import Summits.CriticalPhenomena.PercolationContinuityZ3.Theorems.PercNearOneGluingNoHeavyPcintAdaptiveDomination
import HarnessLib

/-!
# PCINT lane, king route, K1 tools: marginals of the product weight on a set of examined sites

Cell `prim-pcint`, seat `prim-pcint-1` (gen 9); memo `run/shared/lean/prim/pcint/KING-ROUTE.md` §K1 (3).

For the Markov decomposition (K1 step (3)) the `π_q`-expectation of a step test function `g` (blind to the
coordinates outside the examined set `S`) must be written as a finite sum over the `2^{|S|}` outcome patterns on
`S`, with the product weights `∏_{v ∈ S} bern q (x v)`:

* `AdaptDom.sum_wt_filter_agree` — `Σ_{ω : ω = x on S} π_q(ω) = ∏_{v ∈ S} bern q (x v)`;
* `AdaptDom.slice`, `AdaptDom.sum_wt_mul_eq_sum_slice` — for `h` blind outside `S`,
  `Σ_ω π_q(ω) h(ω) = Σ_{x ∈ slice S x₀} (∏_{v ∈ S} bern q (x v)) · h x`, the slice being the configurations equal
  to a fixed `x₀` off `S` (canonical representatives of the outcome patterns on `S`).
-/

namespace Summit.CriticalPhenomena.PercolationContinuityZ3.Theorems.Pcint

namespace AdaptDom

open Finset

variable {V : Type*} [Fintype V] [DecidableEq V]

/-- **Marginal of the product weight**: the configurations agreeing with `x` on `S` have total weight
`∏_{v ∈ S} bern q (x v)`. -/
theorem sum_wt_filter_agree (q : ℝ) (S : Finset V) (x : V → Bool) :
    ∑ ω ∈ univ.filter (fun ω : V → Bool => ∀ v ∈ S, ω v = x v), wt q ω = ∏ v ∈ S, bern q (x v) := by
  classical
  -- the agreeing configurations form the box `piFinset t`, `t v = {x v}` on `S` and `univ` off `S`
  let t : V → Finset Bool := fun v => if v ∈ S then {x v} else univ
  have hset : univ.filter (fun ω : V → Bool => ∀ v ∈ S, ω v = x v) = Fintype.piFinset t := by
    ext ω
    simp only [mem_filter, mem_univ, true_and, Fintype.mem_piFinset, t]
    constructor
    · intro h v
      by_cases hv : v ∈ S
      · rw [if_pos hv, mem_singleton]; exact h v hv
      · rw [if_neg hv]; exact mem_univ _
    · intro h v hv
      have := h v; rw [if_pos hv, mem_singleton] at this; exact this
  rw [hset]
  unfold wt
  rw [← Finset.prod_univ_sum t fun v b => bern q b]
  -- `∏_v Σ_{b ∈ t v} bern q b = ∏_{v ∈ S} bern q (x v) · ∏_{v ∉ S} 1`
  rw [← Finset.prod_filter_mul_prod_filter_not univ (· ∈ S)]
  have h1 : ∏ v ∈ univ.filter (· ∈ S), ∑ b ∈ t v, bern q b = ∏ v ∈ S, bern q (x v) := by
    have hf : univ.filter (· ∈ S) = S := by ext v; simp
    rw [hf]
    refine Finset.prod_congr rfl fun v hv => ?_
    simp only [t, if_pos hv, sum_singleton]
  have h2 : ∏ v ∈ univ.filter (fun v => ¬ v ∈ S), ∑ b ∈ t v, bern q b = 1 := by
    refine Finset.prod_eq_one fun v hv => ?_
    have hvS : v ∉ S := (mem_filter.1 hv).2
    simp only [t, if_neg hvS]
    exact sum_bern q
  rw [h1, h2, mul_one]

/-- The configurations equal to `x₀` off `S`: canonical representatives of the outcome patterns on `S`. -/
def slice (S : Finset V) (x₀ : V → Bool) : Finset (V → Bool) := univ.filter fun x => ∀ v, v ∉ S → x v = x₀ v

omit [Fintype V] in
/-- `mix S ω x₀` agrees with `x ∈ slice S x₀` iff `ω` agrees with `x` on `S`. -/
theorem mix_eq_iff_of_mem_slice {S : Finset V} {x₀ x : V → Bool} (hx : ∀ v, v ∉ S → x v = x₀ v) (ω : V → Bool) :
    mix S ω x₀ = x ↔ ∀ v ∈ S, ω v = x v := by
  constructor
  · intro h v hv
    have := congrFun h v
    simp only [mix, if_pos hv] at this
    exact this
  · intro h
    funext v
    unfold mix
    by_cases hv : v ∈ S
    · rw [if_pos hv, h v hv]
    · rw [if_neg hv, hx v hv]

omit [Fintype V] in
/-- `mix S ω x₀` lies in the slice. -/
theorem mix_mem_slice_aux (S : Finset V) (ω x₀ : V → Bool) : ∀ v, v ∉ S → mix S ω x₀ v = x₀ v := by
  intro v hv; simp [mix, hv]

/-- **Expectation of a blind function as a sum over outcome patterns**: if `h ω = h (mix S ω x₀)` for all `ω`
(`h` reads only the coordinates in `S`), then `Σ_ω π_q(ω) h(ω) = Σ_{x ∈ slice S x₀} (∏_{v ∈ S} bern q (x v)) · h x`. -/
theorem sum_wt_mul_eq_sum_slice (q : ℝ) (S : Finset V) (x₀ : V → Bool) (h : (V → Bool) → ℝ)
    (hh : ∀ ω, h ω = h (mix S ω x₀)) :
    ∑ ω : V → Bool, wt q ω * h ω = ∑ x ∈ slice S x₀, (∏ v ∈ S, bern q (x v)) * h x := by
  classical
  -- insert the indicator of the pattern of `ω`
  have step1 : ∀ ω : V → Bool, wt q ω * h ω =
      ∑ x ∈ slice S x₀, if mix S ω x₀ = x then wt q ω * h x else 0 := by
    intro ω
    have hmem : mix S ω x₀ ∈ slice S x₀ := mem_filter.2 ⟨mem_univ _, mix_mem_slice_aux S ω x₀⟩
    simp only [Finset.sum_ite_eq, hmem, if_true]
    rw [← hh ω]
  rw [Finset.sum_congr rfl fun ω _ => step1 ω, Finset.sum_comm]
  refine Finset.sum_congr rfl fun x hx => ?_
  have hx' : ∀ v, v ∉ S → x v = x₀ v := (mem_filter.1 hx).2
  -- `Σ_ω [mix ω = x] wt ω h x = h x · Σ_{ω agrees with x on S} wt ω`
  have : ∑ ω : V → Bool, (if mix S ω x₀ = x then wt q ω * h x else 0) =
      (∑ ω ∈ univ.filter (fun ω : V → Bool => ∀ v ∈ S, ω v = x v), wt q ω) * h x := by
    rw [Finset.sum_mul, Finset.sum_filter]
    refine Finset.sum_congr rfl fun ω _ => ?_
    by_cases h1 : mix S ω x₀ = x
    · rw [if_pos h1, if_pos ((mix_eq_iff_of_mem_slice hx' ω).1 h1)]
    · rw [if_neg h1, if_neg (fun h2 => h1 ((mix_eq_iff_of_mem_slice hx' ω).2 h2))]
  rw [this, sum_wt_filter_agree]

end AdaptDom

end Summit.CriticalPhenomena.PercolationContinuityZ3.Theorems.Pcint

...

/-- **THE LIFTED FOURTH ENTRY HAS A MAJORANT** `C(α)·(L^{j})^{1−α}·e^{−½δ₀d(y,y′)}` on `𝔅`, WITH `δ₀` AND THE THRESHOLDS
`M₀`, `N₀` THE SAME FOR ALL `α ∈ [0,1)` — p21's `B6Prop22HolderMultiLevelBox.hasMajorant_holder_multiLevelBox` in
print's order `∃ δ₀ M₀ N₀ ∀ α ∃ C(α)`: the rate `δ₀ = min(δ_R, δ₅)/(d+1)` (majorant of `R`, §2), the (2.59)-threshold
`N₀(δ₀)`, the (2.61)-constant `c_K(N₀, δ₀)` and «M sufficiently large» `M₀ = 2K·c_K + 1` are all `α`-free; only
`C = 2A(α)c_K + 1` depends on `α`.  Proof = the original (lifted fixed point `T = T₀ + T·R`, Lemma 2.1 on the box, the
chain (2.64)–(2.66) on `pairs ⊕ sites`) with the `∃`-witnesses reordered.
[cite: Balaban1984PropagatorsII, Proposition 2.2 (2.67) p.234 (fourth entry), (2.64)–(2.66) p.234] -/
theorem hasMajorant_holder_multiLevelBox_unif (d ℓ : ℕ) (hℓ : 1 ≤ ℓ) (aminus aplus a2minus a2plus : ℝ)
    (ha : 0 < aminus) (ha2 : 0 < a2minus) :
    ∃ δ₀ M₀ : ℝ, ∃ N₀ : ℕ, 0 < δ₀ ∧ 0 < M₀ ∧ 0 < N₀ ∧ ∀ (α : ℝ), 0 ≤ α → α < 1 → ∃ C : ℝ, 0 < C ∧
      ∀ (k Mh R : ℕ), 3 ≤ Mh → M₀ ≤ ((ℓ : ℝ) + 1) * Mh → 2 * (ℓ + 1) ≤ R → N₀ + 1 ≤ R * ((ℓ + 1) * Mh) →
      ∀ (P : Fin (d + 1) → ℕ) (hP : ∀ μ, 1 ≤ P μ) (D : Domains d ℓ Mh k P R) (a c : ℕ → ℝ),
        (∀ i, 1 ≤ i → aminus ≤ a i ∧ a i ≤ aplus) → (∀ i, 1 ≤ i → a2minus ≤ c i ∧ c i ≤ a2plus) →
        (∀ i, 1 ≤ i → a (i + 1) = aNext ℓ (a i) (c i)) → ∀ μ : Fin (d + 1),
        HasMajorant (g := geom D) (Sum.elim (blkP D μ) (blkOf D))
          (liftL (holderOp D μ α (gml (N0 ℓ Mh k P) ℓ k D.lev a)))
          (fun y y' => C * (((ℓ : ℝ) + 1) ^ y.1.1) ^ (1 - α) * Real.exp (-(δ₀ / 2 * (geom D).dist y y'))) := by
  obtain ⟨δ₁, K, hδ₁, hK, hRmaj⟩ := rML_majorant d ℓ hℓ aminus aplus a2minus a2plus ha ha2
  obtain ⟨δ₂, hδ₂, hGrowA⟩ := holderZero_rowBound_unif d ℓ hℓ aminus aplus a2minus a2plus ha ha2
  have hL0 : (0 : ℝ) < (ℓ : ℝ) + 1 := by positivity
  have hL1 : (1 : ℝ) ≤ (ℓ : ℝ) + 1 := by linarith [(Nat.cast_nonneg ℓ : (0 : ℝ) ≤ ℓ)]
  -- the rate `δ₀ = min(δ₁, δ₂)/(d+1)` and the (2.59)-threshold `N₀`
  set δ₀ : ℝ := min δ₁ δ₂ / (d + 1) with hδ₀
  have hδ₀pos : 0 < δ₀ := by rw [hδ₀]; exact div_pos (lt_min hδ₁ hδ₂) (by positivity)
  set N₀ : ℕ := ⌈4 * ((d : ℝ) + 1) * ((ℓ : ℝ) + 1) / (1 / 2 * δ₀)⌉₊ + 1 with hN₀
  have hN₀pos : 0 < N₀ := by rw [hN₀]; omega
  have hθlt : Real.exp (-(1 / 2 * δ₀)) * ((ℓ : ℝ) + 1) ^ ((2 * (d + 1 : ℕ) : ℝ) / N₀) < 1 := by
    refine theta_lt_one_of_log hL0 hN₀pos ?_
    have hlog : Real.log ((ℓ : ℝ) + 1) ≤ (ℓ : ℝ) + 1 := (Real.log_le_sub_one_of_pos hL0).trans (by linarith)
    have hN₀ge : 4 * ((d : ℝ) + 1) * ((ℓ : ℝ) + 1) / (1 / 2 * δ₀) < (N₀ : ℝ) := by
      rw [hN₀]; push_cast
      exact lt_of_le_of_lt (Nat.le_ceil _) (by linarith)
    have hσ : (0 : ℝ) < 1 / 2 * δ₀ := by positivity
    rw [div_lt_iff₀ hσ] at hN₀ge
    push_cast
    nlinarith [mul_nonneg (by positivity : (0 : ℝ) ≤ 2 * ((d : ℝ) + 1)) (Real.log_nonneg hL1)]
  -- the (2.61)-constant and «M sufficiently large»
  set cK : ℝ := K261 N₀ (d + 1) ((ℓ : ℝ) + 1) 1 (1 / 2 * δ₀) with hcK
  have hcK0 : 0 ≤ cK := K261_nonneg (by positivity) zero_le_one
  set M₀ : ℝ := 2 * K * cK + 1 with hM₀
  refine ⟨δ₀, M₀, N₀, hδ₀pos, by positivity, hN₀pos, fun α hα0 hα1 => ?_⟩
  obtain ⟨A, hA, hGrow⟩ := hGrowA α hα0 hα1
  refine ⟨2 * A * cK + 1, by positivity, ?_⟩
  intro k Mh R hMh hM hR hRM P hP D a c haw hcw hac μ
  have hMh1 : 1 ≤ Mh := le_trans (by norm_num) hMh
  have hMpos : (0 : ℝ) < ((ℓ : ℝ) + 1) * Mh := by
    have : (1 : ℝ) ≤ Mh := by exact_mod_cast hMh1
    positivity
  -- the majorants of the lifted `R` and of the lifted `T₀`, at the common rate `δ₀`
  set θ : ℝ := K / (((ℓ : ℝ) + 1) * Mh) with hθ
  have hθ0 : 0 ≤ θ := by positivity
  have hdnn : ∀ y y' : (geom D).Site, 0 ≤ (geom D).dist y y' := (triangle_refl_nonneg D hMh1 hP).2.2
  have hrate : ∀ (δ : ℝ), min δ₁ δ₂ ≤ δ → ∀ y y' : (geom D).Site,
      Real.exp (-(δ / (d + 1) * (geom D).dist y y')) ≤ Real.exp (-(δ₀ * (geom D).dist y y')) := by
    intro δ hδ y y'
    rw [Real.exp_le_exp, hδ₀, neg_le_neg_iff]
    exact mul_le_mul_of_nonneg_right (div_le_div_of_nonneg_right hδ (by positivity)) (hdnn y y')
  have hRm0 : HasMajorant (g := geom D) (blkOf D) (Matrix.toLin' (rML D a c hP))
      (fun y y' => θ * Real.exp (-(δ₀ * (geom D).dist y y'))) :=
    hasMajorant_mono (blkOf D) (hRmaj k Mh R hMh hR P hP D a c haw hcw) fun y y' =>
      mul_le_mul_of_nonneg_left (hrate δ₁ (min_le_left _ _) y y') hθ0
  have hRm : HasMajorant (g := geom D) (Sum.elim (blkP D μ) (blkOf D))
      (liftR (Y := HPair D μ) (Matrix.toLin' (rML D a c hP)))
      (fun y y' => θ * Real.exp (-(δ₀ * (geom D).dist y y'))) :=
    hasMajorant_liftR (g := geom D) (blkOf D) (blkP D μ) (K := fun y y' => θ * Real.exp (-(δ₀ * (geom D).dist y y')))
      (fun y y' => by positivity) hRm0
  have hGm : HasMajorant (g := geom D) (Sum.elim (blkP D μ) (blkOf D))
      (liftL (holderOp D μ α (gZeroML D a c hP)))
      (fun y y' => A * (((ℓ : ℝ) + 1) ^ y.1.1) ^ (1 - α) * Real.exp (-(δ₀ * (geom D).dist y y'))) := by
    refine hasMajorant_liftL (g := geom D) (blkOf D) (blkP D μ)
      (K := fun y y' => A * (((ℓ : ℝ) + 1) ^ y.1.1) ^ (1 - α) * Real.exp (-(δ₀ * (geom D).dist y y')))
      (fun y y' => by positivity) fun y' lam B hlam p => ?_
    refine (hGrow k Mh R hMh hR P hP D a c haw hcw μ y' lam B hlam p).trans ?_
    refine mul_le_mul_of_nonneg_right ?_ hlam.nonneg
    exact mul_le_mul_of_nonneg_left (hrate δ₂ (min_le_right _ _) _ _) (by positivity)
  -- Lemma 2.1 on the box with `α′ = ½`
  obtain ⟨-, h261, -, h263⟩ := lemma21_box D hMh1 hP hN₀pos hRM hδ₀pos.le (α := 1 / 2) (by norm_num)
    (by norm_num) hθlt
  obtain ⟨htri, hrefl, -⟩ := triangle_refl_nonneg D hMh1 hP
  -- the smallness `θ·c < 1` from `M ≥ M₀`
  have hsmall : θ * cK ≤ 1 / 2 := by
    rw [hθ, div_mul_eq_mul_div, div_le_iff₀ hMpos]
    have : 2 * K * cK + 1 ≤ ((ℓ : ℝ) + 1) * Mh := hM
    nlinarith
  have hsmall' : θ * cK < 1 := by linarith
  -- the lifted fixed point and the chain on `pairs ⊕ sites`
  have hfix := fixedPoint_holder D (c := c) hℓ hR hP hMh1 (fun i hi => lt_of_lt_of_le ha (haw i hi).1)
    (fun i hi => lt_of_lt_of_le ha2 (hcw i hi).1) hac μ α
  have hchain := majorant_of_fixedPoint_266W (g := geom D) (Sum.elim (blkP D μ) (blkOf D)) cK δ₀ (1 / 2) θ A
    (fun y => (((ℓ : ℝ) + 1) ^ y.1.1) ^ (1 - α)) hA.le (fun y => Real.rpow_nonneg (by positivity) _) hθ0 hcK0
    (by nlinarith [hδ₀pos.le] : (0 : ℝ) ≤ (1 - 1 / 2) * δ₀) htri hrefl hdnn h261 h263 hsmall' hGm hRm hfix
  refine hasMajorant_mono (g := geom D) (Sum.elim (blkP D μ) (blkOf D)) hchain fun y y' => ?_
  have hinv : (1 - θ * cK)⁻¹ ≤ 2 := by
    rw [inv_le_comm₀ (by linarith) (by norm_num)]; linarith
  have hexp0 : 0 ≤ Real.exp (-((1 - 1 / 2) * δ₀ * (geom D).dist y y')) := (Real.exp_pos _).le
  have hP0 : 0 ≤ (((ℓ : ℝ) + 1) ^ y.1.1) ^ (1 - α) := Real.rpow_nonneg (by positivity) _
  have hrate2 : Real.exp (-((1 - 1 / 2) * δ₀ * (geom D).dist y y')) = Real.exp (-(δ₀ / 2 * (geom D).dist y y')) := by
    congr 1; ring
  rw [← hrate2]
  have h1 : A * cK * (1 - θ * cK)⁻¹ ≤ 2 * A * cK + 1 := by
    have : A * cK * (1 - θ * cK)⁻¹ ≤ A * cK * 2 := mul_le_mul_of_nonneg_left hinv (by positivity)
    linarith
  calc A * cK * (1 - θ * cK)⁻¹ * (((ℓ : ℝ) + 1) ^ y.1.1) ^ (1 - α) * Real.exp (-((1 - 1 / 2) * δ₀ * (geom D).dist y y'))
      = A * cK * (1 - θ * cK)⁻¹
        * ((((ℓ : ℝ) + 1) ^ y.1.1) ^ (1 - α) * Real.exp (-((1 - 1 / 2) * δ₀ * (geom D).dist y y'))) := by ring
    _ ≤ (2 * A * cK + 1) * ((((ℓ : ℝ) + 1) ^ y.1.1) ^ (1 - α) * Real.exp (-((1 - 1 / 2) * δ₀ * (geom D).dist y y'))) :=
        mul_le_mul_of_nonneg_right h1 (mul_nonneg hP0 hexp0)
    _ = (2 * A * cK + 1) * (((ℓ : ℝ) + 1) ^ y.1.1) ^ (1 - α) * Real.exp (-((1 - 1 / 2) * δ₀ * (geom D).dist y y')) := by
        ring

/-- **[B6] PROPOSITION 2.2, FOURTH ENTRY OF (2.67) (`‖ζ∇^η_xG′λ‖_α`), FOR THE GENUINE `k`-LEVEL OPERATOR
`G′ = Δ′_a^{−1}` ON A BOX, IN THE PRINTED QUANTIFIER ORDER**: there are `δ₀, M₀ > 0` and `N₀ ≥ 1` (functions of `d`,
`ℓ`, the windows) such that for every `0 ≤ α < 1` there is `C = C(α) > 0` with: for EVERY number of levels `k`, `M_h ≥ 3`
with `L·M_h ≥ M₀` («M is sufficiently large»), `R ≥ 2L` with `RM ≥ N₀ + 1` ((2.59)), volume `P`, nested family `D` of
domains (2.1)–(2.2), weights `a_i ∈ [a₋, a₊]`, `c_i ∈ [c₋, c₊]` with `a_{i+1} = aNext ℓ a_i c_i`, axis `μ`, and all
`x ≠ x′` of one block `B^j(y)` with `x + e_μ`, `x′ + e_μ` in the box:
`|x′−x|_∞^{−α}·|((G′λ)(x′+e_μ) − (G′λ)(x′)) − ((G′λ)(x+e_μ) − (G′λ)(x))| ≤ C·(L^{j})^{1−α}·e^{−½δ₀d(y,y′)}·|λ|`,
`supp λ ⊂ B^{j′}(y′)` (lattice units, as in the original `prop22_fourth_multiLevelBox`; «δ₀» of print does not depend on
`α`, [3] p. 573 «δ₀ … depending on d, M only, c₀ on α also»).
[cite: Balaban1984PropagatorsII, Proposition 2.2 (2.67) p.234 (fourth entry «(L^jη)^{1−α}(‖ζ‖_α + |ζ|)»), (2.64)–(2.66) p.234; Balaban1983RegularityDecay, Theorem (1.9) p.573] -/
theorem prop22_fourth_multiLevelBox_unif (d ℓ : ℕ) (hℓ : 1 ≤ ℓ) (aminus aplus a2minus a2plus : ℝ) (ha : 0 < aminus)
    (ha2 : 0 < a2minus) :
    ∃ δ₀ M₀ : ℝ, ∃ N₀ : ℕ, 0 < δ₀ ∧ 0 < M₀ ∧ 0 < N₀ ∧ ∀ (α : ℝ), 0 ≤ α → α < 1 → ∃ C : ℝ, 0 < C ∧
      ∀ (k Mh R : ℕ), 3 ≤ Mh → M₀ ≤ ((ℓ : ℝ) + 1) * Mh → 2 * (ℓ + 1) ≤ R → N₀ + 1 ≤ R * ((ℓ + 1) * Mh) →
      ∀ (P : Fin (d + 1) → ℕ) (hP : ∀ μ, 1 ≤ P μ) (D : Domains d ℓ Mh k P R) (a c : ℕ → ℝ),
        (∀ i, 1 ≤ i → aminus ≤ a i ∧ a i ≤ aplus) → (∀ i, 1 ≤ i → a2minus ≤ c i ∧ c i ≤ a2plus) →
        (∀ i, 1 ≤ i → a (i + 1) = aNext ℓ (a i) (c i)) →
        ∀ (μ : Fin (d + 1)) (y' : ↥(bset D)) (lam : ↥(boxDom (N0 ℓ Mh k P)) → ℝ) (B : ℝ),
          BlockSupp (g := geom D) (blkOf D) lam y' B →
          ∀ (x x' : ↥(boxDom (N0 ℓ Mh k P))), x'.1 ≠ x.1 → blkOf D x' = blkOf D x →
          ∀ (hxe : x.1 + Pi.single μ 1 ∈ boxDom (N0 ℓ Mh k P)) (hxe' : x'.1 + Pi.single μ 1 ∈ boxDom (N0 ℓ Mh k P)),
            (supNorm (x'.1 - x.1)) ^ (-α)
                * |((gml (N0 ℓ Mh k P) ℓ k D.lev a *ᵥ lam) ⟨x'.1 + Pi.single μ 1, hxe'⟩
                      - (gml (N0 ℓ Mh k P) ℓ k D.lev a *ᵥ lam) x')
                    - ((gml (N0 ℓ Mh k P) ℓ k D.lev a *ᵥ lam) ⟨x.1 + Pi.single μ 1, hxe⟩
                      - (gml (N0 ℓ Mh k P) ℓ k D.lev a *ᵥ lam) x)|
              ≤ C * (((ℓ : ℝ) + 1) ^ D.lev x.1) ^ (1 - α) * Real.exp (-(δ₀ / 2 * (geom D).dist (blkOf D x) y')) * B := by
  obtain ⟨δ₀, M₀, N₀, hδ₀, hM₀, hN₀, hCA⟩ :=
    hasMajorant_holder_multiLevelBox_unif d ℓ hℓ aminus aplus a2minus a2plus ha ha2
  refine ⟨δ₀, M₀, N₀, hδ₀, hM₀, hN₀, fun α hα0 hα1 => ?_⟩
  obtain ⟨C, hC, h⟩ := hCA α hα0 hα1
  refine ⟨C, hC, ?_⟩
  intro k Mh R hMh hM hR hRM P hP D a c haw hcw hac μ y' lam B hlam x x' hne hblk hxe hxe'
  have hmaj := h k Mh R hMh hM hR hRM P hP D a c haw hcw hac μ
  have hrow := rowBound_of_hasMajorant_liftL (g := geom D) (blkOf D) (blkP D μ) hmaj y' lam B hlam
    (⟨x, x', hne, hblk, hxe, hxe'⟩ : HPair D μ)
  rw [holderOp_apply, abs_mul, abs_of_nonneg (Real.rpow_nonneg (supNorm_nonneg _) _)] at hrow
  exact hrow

**The problem**
Every line of the material above that includes the string "aNext" is required.

**Response to the task**
        (∀ i, 1 ≤ i → a (i + 1) = aNext ℓ (a i) (c i)) → ∀ μ : Fin (d + 1),
domains (2.1)–(2.2), weights `a_i ∈ [a₋, a₊]`, `c_i ∈ [c₋, c₊]` with `a_{i+1} = aNext ℓ a_i c_i`, axis `μ`, and all
        (∀ i, 1 ≤ i → a (i + 1) = aNext ℓ (a i) (c i)) →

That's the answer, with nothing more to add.